What the task requires ▸ The stretch from the line with "every dimensionless Type-I" through the line with "such that: if" in the records below: write it out exactly, and nothing else.

Information ▸
import Summits.NavierStokesRegularity.NavierStokesRegularity.Theorems.ScenarioCensusRowF1ax
import Summits.NavierStokesRegularity.NavierStokesRegularity.Theorems.TypeICertificateLadderRungZero
import Literature.Analysis.FluidPDE.BarkerPrange2020VorticityAlignmentTypeIHolds
import Literature.Analysis.FluidPDE.TypeIAncientMildTimeAnalytic
import HarnessLib
import Summits.NavierStokesRegularity.NavierStokesRegularity.Theorems.ScenarioCensusRowF1OneLevelTopZoom

/-!
# Census row F1, LERAY'S SNAPSHOT — criteria read at ONE INSTANT (cells F1cs / F1ce / F1rs; floors SF / RF) — LINE «snapshot-top» port, part 1/4: §1 objects (top — LINE 34's `topSet` BY
# NAME, dimensionless Type-I constant — LINE 35's `HasTypeIConstant` BY NAME, Leray's snapshot level `snapLevel`, calm pockets at one instant, the rows `Row_F1cs` / `Row_F1ce`);
# §2 COMPACTNESS of `𝒦_M` (values and gradients) and the socket lemma

Re-homed for the scenario census (typer seat ns-census-typer-1 g9; the cells F1cs / F1ce / F1rs and the floors are members of row F1 «DECIDED IN KERNEL IN FILES» (item 75; ref
ns-census-ref g13 PRE-CHECK ✓ §18.16; critic PASS; lead label); this port makes them TREE-decided): VERBATIM PORT of ns-idea-3 LINE «snapshot-top»,
`pub/ideators/ns-idea-3/lines/snapshot-top/line-snapshot-top.lean` sha16 5c984c2d30725568 (996 l., lean check rc 0, 0 sorry), split for the 400-line rule into
`ScenarioCensusRowF1SnapshotTop` (§1–§2) → `…SnapshotTopZoom` (§3–§4) → `…SnapshotTopRows` (§5) → `…SnapshotTopRigid` (§6–§7 + census KEYS).  Lean text VERBATIM in namespace
`…Theorems.ScenarioCensus.SnapshotTop` (the line's `…Cruxes.ScenarioCensusRowF1.SnapshotTopLine` re-homed); port edits: LINE 34's `topSet` (+ lemmas) and LINE 35's
`HasTypeIConstant` (+ lemmas), restated VERBATIM by the line, are taken BY NAME from the landed two-time-top / one-level-top ports; the second proof term `rowF1po_holds` is
not re-declared; `@[conjecture]` on the residual `SnapshotCollapse` (≡ `ScenarioCensus.Row_F1`, OPEN); ten one-line docstrings added (gate lint).  Statements untouched.

No census VALUE is moved here (row F1 stays OPEN-WITH-LINE; the members become TREE-decided by name); NS regularity is NOT proved; `Row_F1` is untouched (zero
movement, `snapshotCollapse_iff_rowF1`); no summit statement is proved by this file.
-/

-- the summit and its single problem share the name `NavierStokesRegularity` (D-0017 nested layout)
set_option linter.dupNamespace false

noncomputable section

open MeasureTheory Set Function Filter TopologicalSpace Metric
open scoped Topology NNReal ENNReal

namespace Summit.NavierStokesRegularity.NavierStokesRegularity.Theorems.ScenarioCensus.SnapshotTop

open Literature.Analysis Literature.Analysis.FluidPDE
open Summit.NavierStokesRegularity.NavierStokesRegularity.Theorems
open Summit.NavierStokesRegularity.NavierStokesRegularity.Theses

/-- `ℝ³`. -/
abbrev E3 := EuclideanSpace ℝ (Fin 3)

/-! ## §1 Objects: top, dimensionless Type-I constant, Leray's SNAPSHOT level `c_S`, calm pockets at ONE instant; the rows -/

/-- **Leray's SNAPSHOT level `c_S`** — half the universal constant of Leray's EVERY-TIME lower rate `‖u(t)‖_∞ ≥ c√ν/√(T − t)`,
`t ∈ [0, T)`, at a maximal Clay solution (tree `leray_blowup_rate_top_holds`, Leray 1934 §19 (3.9); `exists_fast_at` below extracts a
`c_S`-fast POINT at EVERY instant).  LINE 35 only had the EVENTUAL form (`typeICertificateLadder_rungZero`: fast points at SOME times
near `T`), which is why every earlier row of this seat needed its hypothesis at ALL late times. -/
def snapLevel : ℝ := Classical.choose leray_blowup_rate_top_holds / 2

/-- Leray's snapshot level is positive. -/
theorem snapLevel_pos : 0 < snapLevel :=
  div_pos (Classical.choose_spec leray_blowup_rate_top_holds).1 two_pos

/-- **Calm pockets at ONE instant `t`** (level `Λ`, reach `A`, radius `a`, calm threshold `ε`; everything in the parabolic unit
`√(ν(T − t))` and the Type-I speed unit `√ν/√(T − t)`): every `Λ`-fast point has, within distance `A√(ν(T−t))`, the centre of a
closed ball of radius `a√(ν(T−t))` on which the DIMENSIONLESS speed is `≤ ε` — a pocket of fluid that is calm AT THE CRITICAL SCALE
(it may still move at Type-I speed `ε√ν/√(T−t)`; compare the SUBCRITICAL pores `|u| ≤ Λ(t)`, `Λ(t)√(T−t) → 0`, of this seat's earlier
row `Row_F1po`, copied in §5).  A condition on the single snapshot `u(t, ·)`. -/
def CalmPocketsAt (ν T : ℝ) (u : ℝ → E3 → E3) (Λ A a ε t : ℝ) : Prop :=
  ∀ x ∈ TwoTimeTop.topSet ν T u Λ t, ∃ z : E3, ‖z - x‖ ≤ A * Real.sqrt (ν * (T - t)) ∧
    ∀ x' : E3, ‖x' - z‖ ≤ a * Real.sqrt (ν * (T - t)) → Real.sqrt (T - t) * ‖u t x'‖ ≤ ε * Real.sqrt ν

/-- **ROW F1cs «CALM-POCKET SNAPSHOTS»** (Type I · no symmetry · Clay class; PROVED, `rowF1cs_holds`): for every dimensionless Type-I
constant `M`, reach `A` and radius `a > 0` there is `ε = ε(M, A, a) > 0` such that: if at SOME sequence of instants `t_k ↑ T` (an
`∃ᶠ`-hypothesis — snapshots only, no time window) every `c_S`-fast point has an `ε`-calm pocket of radius `a√(ν(T−t_k))` within
`A√(ν(T−t_k))`, the solution extends smoothly past `T`. -/
def Row_F1cs : Prop :=
  ∀ (M A a : ℝ), 0 < a → ∃ ε : ℝ, 0 < ε ∧
    ∀ (ν T : ℝ), 0 < ν → 0 < T → ∀ (u : ℝ → E3 → E3) (p : ℝ → E3 → ℝ),
    IsClassicalNSSolutionOn (Ico 0 T) ν 0 u p → IsLerayHopfOn T ν 0 (u 0) u →
    HasRapidSpatialDecay (u 0) → OneLevelTop.HasTypeIConstant ν T M u →
    (∃ᶠ t in 𝓝[<] T, CalmPocketsAt ν T u snapLevel A a ε t) →
    HasSmoothExtensionPast ν 0 u T

/-- **ROW F1ce «CALM POCKETS, EVENTUALLY»** (the `∀ᶠ`-form; a formal COROLLARY of `Row_F1cs`, `rowF1ce_of_rowF1cs`; recorded to
exhibit the quantifier gain). -/
def Row_F1ce : Prop :=
  ∀ (M A a : ℝ), 0 < a → ∃ ε : ℝ, 0 < ε ∧
    ∀ (ν T : ℝ), 0 < ν → 0 < T → ∀ (u : ℝ → E3 → E3) (p : ℝ → E3 → ℝ),
    IsClassicalNSSolutionOn (Ico 0 T) ν 0 u p → IsLerayHopfOn T ν 0 (u 0) u →
    HasRapidSpatialDecay (u 0) → OneLevelTop.HasTypeIConstant ν T M u →
    (∀ᶠ t in 𝓝[<] T, CalmPocketsAt ν T u snapLevel A a ε t) →
    HasSmoothExtensionPast ν 0 u T

/-- Order: the calm-snapshot row implies its `ε`-form. -/
theorem rowF1ce_of_rowF1cs (h : Row_F1cs) : Row_F1ce := by
  intro M A a ha
  obtain ⟨ε, hε, hrow⟩ := h M A a ha
  exact ⟨ε, hε, fun ν T hν hT u p hsol hLH hdec hM hev => hrow ν T hν hT u p hsol hLH hdec hM hev.frequently⟩

/-! ## §2 COMPACTNESS of `𝒦_M` (values AND gradients) and the SOCKET LEMMA (LINE 35 §2, with the gradient clause added)

`𝒦_M` = `IsTypeIAncientMild M`.  The tree's extraction theorem `exists_tendsto_of_typeI_seq_Ioo` (KNSS 2009, Lemma 6.1) fed with
MEMBERS of `𝒦_M` is the sequential compactness of `𝒦_M` under pointwise convergence of values and of spatial gradients on the open
past.  (LINE 35 recorded the value clause only; the slice kills of §4/§6 read values resp. gradients on ONE slice.) -/

/-- **Compactness of `𝒦_M`** (pointwise values and gradients). -/
theorem limitClass_compact (M : ℝ) (Wn : ℕ → ℝ → E3 → E3) (h : ∀ n, IsTypeIAncientMild M (Wn n)) :
    ∃ φ : ℕ → ℕ, StrictMono φ ∧ ∃ W : ℝ → E3 → E3, IsTypeIAncientMild M W ∧
      (∀ t < 0, ∀ y : E3, Tendsto (fun j => Wn (φ j) t y) atTop (𝓝 (W t y))) ∧
      (∀ t < 0, ∀ y : E3, Tendsto (fun j => fderiv ℝ (Wn (φ j) t) y) atTop (𝓝 (fderiv ℝ (W t) y))) := by
  set A : ℕ → ℝ := fun n => -((n : ℝ) + 1) with hA
  have hAlim : Tendsto A atTop atBot := by
    have h1 : Tendsto (fun n : ℕ => (n : ℝ) + 1) atTop atTop :=
      tendsto_atTop_add_const_right _ _ tendsto_natCast_atTop_atTop
    exact tendsto_neg_atTop_atBot.comp h1
  have hsub : ∀ n, Ioo (A n) 0 ×ˢ (univ : Set E3) ⊆ Iio 0 ×ˢ univ := fun n =>
    prod_mono (fun t ht => ht.2) subset_rfl
  have hc : ∀ n, ContinuousOn (uncurry (Wn n)) (Ioo (A n) 0 ×ˢ univ) := fun n =>
    (h n).continuousOn_uncurry.mono (hsub n)
  have hdiv : ∀ n, ∀ t ∈ Ioo (A n) 0, IsWeaklyDivFree (Wn n t) := fun n t ht =>
    (h n).isWeaklyDivFree ht.2
  have hmild : ∀ n, ∀ s t : ℝ, A n < s → s < t → t < 0 → ∀ x,
      Wn n t x = UnboundedOperators.heatExtension (Wn n s) (t - s) x -
        oseenDuhamel 1 s (Wn n) (Wn n) t x :=
    fun n s t _ hst ht x => (h n).mild_eq_heatExtension hst ht x
  have hI : ∀ n, ∀ t ∈ Ioo (A n) 0, ∀ x, ‖Wn n t x‖ ≤ M / Real.sqrt (-t) := fun n t ht x =>
    (h n).norm_le ht.2 x
  obtain ⟨φ, hφ, W, hW, hpt, hgrad, -, -⟩ := exists_tendsto_of_typeI_seq_Ioo M hAlim hc hdiv hmild hI
  exact ⟨φ, hφ, W, hW, hpt, hgrad⟩

/-- **SOCKET LEMMA (the compactness upgrade; LINE 35, gradient clause added).**  Let `P Λ W` be any «defect of `W` below `Λ`»
predicate.  Suppose the LIMIT KILL: whenever members `W_n ∈ 𝒦_M` with `P εₙ W_n`, `εₙ → 0⁺`, converge (values and gradients,
pointwise on the open past) to `W ∈ 𝒦_M`, the limit rests at `(−1, 0)`.  Then there is ONE LEVEL `Λ₁ = Λ₁(M, κ, P) > 0` such that
no `W ∈ 𝒦_M` with `‖W(−1, 0)‖ ≥ κ` has defect below `Λ₁`.  (Contradiction + compactness; `Λ₁` is ineffective.) -/
theorem exists_level_of_limitKill (M : ℝ) {κ : ℝ} (hκ : 0 < κ) (P : ℝ → (ℝ → E3 → E3) → Prop)
    (hkill : ∀ (Wn : ℕ → ℝ → E3 → E3) (W : ℝ → E3 → E3) (ε : ℕ → ℝ),
      (∀ n, 0 < ε n) → Tendsto ε atTop (𝓝 0) → (∀ n, IsTypeIAncientMild M (Wn n)) → IsTypeIAncientMild M W →
      (∀ n, P (ε n) (Wn n)) → (∀ t < 0, ∀ y : E3, Tendsto (fun n => Wn n t y) atTop (𝓝 (W t y))) →
      (∀ t < 0, ∀ y : E3, Tendsto (fun n => fderiv ℝ (Wn n t) y) atTop (𝓝 (fderiv ℝ (W t) y))) →
      W (-1) 0 = 0) :
    ∃ Λ₁ : ℝ, 0 < Λ₁ ∧ ∀ W : ℝ → E3 → E3, IsTypeIAncientMild M W → κ ≤ ‖W (-1) 0‖ → ¬ P Λ₁ W := by
  by_contra hno
  have hex : ∀ n : ℕ, ∃ W : ℝ → E3 → E3,
      IsTypeIAncientMild M W ∧ κ ≤ ‖W (-1) 0‖ ∧ P (1 / ((n : ℝ) + 1)) W := by
    intro n
    by_contra hn
    exact hno ⟨1 / ((n : ℝ) + 1), by positivity, fun W hW hκW hP => hn ⟨W, hW, hκW, hP⟩⟩
  choose Wn hWn hκn hPn using hex
  obtain ⟨φ, hφ, W, hW, hpt, hgrad⟩ := limitClass_compact M Wn hWn
  have hφt : Tendsto φ atTop atTop := hφ.tendsto_atTop
  set ε : ℕ → ℝ := fun j => 1 / ((φ j : ℝ) + 1) with hε
  have hεpos : ∀ j, 0 < ε j := fun j => by simp only [hε]; positivity
  have hεlim : Tendsto ε atTop (𝓝 0) := by
    have h1 : Tendsto (fun j => (φ j : ℝ) + 1) atTop atTop :=
      tendsto_atTop_add_const_right _ _ (tendsto_natCast_atTop_atTop.comp hφt)
    exact tendsto_const_nhds.div_atTop h1
  have hzero : W (-1) 0 = 0 :=
    hkill (fun j => Wn (φ j)) W ε hεpos hεlim (fun j => hWn (φ j)) hW (fun j => hPn (φ j))
      (fun t ht y => hpt t ht y) (fun t ht y => hgrad t ht y)
  have hge : κ ≤ ‖W (-1) 0‖ :=
    ge_of_tendsto ((hpt (-1) (by norm_num) 0).norm) (Eventually.of_forall fun j => hκn (φ j))
  rw [hzero, norm_zero] at hge
  exact absurd hge (not_le.2 hκ)

end Summit.NavierStokesRegularity.NavierStokesRegularity.Theorems.ScenarioCensus.SnapshotTop

end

Response to the exercise ▸
/-- **ROW F1cs «CALM-POCKET SNAPSHOTS»** (Type I · no symmetry · Clay class; PROVED, `rowF1cs_holds`): for every dimensionless Type-I
constant `M`, reach `A` and radius `a > 0` there is `ε = ε(M, A, a) > 0` such that: if at SOME sequence of instants `t_k ↑ T` (an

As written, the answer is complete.